Pero creía también que ya había dedicado bastante tiempo a las
lenguas e incluso a la lectura de los libros antiguos y a sus historias y a sus
fábulas. Pues es casi lo mismo conversar con gentes de otros siglos, que viajar
por extrañas tierras. Bueno es saber algo de las costumbres de otros pueblos,
para juzgar las del propio con mejor acierto, y no creer que todo lo que sea
contrario a nuestras modas es ridículo y opuesto a la razón, como suelen hacer
los que no han visto nada. Pero el que emplea demasiado tiempo en viajar, acaba
por tornarse extranjero en su propio país; y al que estudia con demasiada
curiosidad lo que se hacía en los siglos pretéritos, ocúrrele de ordinario que
permanece ignorante de lo que se practica en el presente.
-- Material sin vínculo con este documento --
/-! ## `(2′)` for disjointly supported increasing events = negative association of the ball-conditioned product measure -/

/-- **`(2′)` FOR DISJOINTLY SUPPORTED EVENTS (pairwise negative association of `μ(· ∣ N_F < t)`).**  For every product measure, every block
`F`, every `t`, and all increasing events `A`, `B` determined by DISJOINT finite sets of coordinates `SA`, `SB`:
`0 ≤ n(1_A, 1_B)` for the first slot `H = {N_F ≥ t}`, i.e. `μ(Hᶜ)·μ(A ∩ B ∩ Hᶜ) ≤ μ(A ∩ Hᶜ)·μ(B ∩ Hᶜ)` (as `Cov(A,B) = 0`). [this work] -/
theorem osN_disjoint_nonneg (p : ι → unitInterval) (F : Finset ι) (t : ℕ) {A B : Set (Set ι)}
    (hA : IsUpperSet A) (hB : IsUpperSet B) {SA SB : Finset ι} (hAS : DeterminedBy A (↑SA : Set ι))
    (hBS : DeterminedBy B (↑SB : Set ι)) (hdisj : Disjoint SA SB) :
    0 ≤ osN p {ω : Set ι | t ≤ (F.filter (· ∈ ω)).card} (ind A) (ind B) := by
  set T : Finset ι := F.filter (· ∈ SA) with hT
  have hTF : T ⊆ F := Finset.filter_subset _ _
  set R : Finset ι := F \ T with hR
  have hTR : Disjoint T R := Finset.disjoint_sdiff
  have hTSA : T ⊆ SA := fun i hi => (Finset.mem_filter.1 hi).2
  have hSAR : Disjoint SA R := by
    rw [Finset.disjoint_left]
    intro i hiA hiR
    have hiF : i ∈ F := (Finset.mem_sdiff.1 hiR).1
    exact (Finset.mem_sdiff.1 hiR).2 (Finset.mem_filter.2 ⟨hiF, hiA⟩)
  have hSA_SBR : Disjoint SA (SB ∪ R) := Finset.disjoint_union_right.2 ⟨hdisj, hSAR⟩
  have hT_SBR : Disjoint T (SB ∪ R) :=
    Finset.disjoint_union_right.2 ⟨Finset.disjoint_of_subset_left hTSA hdisj, hTR⟩
  set H : Set (Set ι) := {ω : Set ι | t ≤ (F.filter (· ∈ ω)).card} with hH
  -- layer events and their supports
  have hAk : ∀ k, DeterminedBy (A ∩ {ω' : Set ι | (T.filter (· ∈ ω')).card = k}) (↑SA : Set ι) := fun k =>
    hAS.inter ((determinedBy_layer T k).mono (Finset.coe_subset.2 hTSA))
  have hBj : ∀ j, DeterminedBy (B ∩ {ω' : Set ι | (R.filter (· ∈ ω')).card = j}) (↑(SB ∪ R) : Set ι) := fun j => by
    rw [Finset.coe_union]
    exact (hBS.mono Set.subset_union_left).inter ((determinedBy_layer R j).mono Set.subset_union_right)
  have hRj : ∀ j, DeterminedBy {ω' : Set ι | (R.filter (· ∈ ω')).card = j} (↑(SB ∪ R) : Set ι) := fun j => by
    rw [Finset.coe_union]; exact (determinedBy_layer R j).mono Set.subset_union_right
  -- grid data
  obtain ⟨a, ha⟩ : ∃ a : ℕ → ℝ, ∀ k, a k = (prodBernoulli p).real {ω' : Set ι | (T.filter (· ∈ ω')).card = k} := ⟨_, fun _ => rfl⟩
  obtain ⟨b, hb⟩ : ∃ b : ℕ → ℝ, ∀ j, b j = (prodBernoulli p).real {ω' : Set ι | (R.filter (· ∈ ω')).card = j} := ⟨_, fun _ => rfl⟩
  obtain ⟨α, hα⟩ : ∃ α : ℕ → ℝ, ∀ k, α k = (prodBernoulli p).real (A ∩ {ω' : Set ι | (T.filter (· ∈ ω')).card = k}) :=
    ⟨_, fun _ => rfl⟩
  obtain ⟨β, hβ⟩ : ∃ β : ℕ → ℝ, ∀ j, β j = (prodBernoulli p).real (B ∩ {ω' : Set ι | (R.filter (· ∈ ω')).card = j}) :=
    ⟨_, fun _ => rfl⟩
  have ha0 : ∀ k, 0 ≤ a k := fun k => by rw [ha]; exact measureReal_nonneg
  have hb0 : ∀ j, 0 ≤ b j := fun j => by rw [hb]; exact measureReal_nonneg
  have hα0 : ∀ k, 0 ≤ α k := fun k => by rw [hα]; exact measureReal_nonneg
  have hβ0 : ∀ j, 0 ≤ β j := fun j => by rw [hβ]; exact measureReal_nonneg
  have hαa : ∀ k, α k ≤ a k := fun k => by rw [hα, ha]; exact measureReal_mono Set.inter_subset_right
  have hβb : ∀ j, β j ≤ b j := fun j => by rw [hβ, hb]; exact measureReal_mono Set.inter_subset_right
  have F1 : ∀ k k', k ≤ k' → α k * a k' ≤ α k' * a k := fun k k' hkk' => by
    have h := real_inter_inter_layer_mul_le p T hA (determinedBy_univ ((↑T : Set ι)ᶜ)) hkk'
    rw [Set.inter_univ] at h
    rw [hα, hα, ha, ha]; exact h
  have F2 : ∀ j j', j ≤ j' → β j * b j' ≤ β j' * b j := fun j j' hjj' => by
    have h := real_inter_inter_layer_mul_le p R hB (determinedBy_univ ((↑R : Set ι)ᶜ)) hjj'
    rw [Set.inter_univ] at h
    rw [hβ, hβ, hb, hb]; exact h
  have hA1 : ∑ k ∈ range (T.card + 1), a k = 1 := by
    rw [Finset.sum_congr rfl fun k _ => ha k]; exact sum_real_layer_eq_one p T
  have hB1 : ∑ j ∈ range (R.card + 1), b j = 1 := by
    rw [Finset.sum_congr rfl fun j _ => hb j]; exact sum_real_layer_eq_one p R
  have hgrid := TwoChain.grid_collapse_fuzzy_fuzzy T.card R.card t a b α β ha0 hb0 hα0 hαa hβ0 hβb F1 F2 hA1 hB1
  -- the four cell products
  have cAB : ∀ k j, (prodBernoulli p).real ((A ∩ B) ∩ {ω' : Set ι | (R.filter (· ∈ ω')).card = j} ∩
      {ω' : Set ι | (T.filter (· ∈ ω')).card = k}) = α k * β j := fun k j => by
    have hset : (A ∩ B) ∩ {ω' : Set ι | (R.filter (· ∈ ω')).card = j} ∩ {ω' : Set ι | (T.filter (· ∈ ω')).card = k} =
        (A ∩ {ω' : Set ι | (T.filter (· ∈ ω')).card = k}) ∩ (B ∩ {ω' : Set ι | (R.filter (· ∈ ω')).card = j}) := by
      ext ω; simp only [Set.mem_inter_iff, Set.mem_setOf_eq]; tauto
    rw [hset, hα, hβ]
    exact prodBernoulli_real_inter_of_determinedBy_disjoint p hSA_SBR (hAk k) (hBj j)
      MeasurableSet.of_discrete MeasurableSet.of_discrete
  have cA : ∀ k j, (prodBernoulli p).real (A ∩ {ω' : Set ι | (R.filter (· ∈ ω')).card = j} ∩
      {ω' : Set ι | (T.filter (· ∈ ω')).card = k}) = α k * b j := fun k j => by
    have hset : A ∩ {ω' : Set ι | (R.filter (· ∈ ω')).card = j} ∩ {ω' : Set ι | (T.filter (· ∈ ω')).card = k} =
        (A ∩ {ω' : Set ι | (T.filter (· ∈ ω')).card = k}) ∩ {ω' : Set ι | (R.filter (· ∈ ω')).card = j} := by
      ext ω; simp only [Set.mem_inter_iff, Set.mem_setOf_eq]; tauto
    rw [hset, hα, hb]
    exact prodBernoulli_real_inter_of_determinedBy_disjoint p hSA_SBR (hAk k) (hRj j)
      MeasurableSet.of_discrete MeasurableSet.of_discrete
  have cB : ∀ k j, (prodBernoulli p).real (B ∩ {ω' : Set ι | (R.filter (· ∈ ω')).card = j} ∩
      {ω' : Set ι | (T.filter (· ∈ ω')).card = k}) = a k * β j := fun k j => by
    have hset : B ∩ {ω' : Set ι | (R.filter (· ∈ ω')).card = j} ∩ {ω' : Set ι | (T.filter (· ∈ ω')).card = k} =
        {ω' : Set ι | (T.filter (· ∈ ω')).card = k} ∩ (B ∩ {ω' : Set ι | (R.filter (· ∈ ω')).card = j}) := by
      ext ω; simp only [Set.mem_inter_iff, Set.mem_setOf_eq]; tauto
    rw [hset, ha, hβ]
    exact prodBernoulli_real_inter_of_determinedBy_disjoint p hT_SBR (determinedBy_layer T k) (hBj j)
      MeasurableSet.of_discrete MeasurableSet.of_discrete
  have cU : ∀ k j, (prodBernoulli p).real (Set.univ ∩ {ω' : Set ι | (R.filter (· ∈ ω')).card = j} ∩
      {ω' : Set ι | (T.filter (· ∈ ω')).card = k}) = a k * b j := fun k j => by
    rw [ha, hb]; exact real_cell_eq_mul p hTR k j
  -- membership in `H` on a cell
  have memH : ∀ ω : Set ι, ∀ k j, (T.filter (· ∈ ω)).card = k → (R.filter (· ∈ ω)).card = j → (ω ∈ H ↔ t ≤ k + j) := by
    intro ω k j hk hj
    rw [hH, Set.mem_setOf_eq, card_filter_mem_eq_add F hTF ω, hk, ← hR, hj]
  -- the six measures as grid sums
  have eHA : (prodBernoulli p).real (H ∩ A) = ∑ k ∈ range (T.card + 1), ∑ j ∈ range (R.card + 1),
      if t ≤ k + j then α k * b j else 0 := by
    rw [real_eq_sum_cells p T R]
    refine Finset.sum_congr rfl fun k _ => Finset.sum_congr rfl fun j _ => ?_
    rw [← cA]
    exact real_inter_cell_eq_ite p T R (C := H ∩ A) (V := A) (P := t ≤ k + j) fun ω hk hj => by
      rw [Set.mem_inter_iff, memH ω k j hk hj]
  have eHB : (prodBernoulli p).real (H ∩ B) = ∑ k ∈ range (T.card + 1), ∑ j ∈ range (R.card + 1),
      if t ≤ k + j then a k * β j else 0 := by
    rw [real_eq_sum_cells p T R]
    refine Finset.sum_congr rfl fun k _ => Finset.sum_congr rfl fun j _ => ?_
    rw [← cB]
    exact real_inter_cell_eq_ite p T R (C := H ∩ B) (V := B) (P := t ≤ k + j) fun ω hk hj => by
      rw [Set.mem_inter_iff, memH ω k j hk hj]
  have eH : (prodBernoulli p).real H = ∑ k ∈ range (T.card + 1), ∑ j ∈ range (R.card + 1),
      if t ≤ k + j then a k * b j else 0 := by
    rw [real_eq_sum_cells p T R]
    refine Finset.sum_congr rfl fun k _ => Finset.sum_congr rfl fun j _ => ?_
    rw [← cU]
    exact real_inter_cell_eq_ite p T R (C := H) (V := Set.univ) (P := t ≤ k + j) fun ω hk hj => by
      rw [memH ω k j hk hj]; simp
  have eHAB : (prodBernoulli p).real (H ∩ A ∩ B) = ∑ k ∈ range (T.card + 1), ∑ j ∈ range (R.card + 1),
      if t ≤ k + j then α k * β j else 0 := by
    rw [real_eq_sum_cells p T R]
    refine Finset.sum_congr rfl fun k _ => Finset.sum_congr rfl fun j _ => ?_
    rw [← cAB]
    exact real_inter_cell_eq_ite p T R (C := H ∩ A ∩ B) (V := A ∩ B) (P := t ≤ k + j) fun ω hk hj => by
      rw [Set.mem_inter_iff, Set.mem_inter_iff, Set.mem_inter_iff, memH ω k j hk hj]; tauto
  have eA : (prodBernoulli p).real A = ∑ k ∈ range (T.card + 1), ∑ j ∈ range (R.card + 1), α k * b j := by
    rw [real_eq_sum_cells p T R]
    exact Finset.sum_congr rfl fun k _ => Finset.sum_congr rfl fun j _ => cA k j
  have eB : (prodBernoulli p).real B = ∑ k ∈ range (T.card + 1), ∑ j ∈ range (R.card + 1), a k * β j := by
    rw [real_eq_sum_cells p T R]
    exact Finset.sum_congr rfl fun k _ => Finset.sum_congr rfl fun j _ => cB k j
  -- `L`-sums versus `H`-sums
  have splitL : ∀ w : ℕ → ℕ → ℝ, (∑ k ∈ range (T.card + 1), ∑ j ∈ range (R.card + 1), if k + j < t then w k j else 0) =
      (∑ k ∈ range (T.card + 1), ∑ j ∈ range (R.card + 1), w k j) -
        ∑ k ∈ range (T.card + 1), ∑ j ∈ range (R.card + 1), if t ≤ k + j then w k j else 0 := by
    intro w
    rw [eq_sub_iff_add_eq, ← Finset.sum_add_distrib]
    refine Finset.sum_congr rfl fun k _ => ?_
    rw [← Finset.sum_add_distrib]
    refine Finset.sum_congr rfl fun j _ => ?_
    by_cases h : k + j < t
    · rw [if_pos h, if_neg (by omega), add_zero]
    · rw [if_neg h, if_pos (by omega), zero_add]
  have hab1 : (∑ k ∈ range (T.card + 1), ∑ j ∈ range (R.card + 1), a k * b j) = 1 := by
    rw [← Finset.sum_mul_sum, hA1, hB1, mul_one]
  rw [splitL (fun k j => α k * b j), splitL (fun k j => a k * β j), splitL (fun k j => a k * b j), hab1] at hgrid
  rw [osN_ind_ind, eHA, eHB, eH, eHAB, eA, eB]
  nlinarith [hgrid]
Además, las fábulas
son causa de que imaginemos como posibles acontecimientos que no lo son; y aun
las más fieles historias, supuesto que no cambien ni aumenten el valor de las
cosas, para hacerlas más dignas de ser leídas, omiten por lo menos, casi
siempre, las circunstancias más bajas y menos ilustres, por lo cual sucede que
lo restante no aparece tal como es y que los que ajustan sus costumbres a los
ejemplos que sacan de las historias, se exponen a caer en las extravagancias de
los paladines de nuestras novelas y a concebir designios, a que no alcanzan sus
fuerzas.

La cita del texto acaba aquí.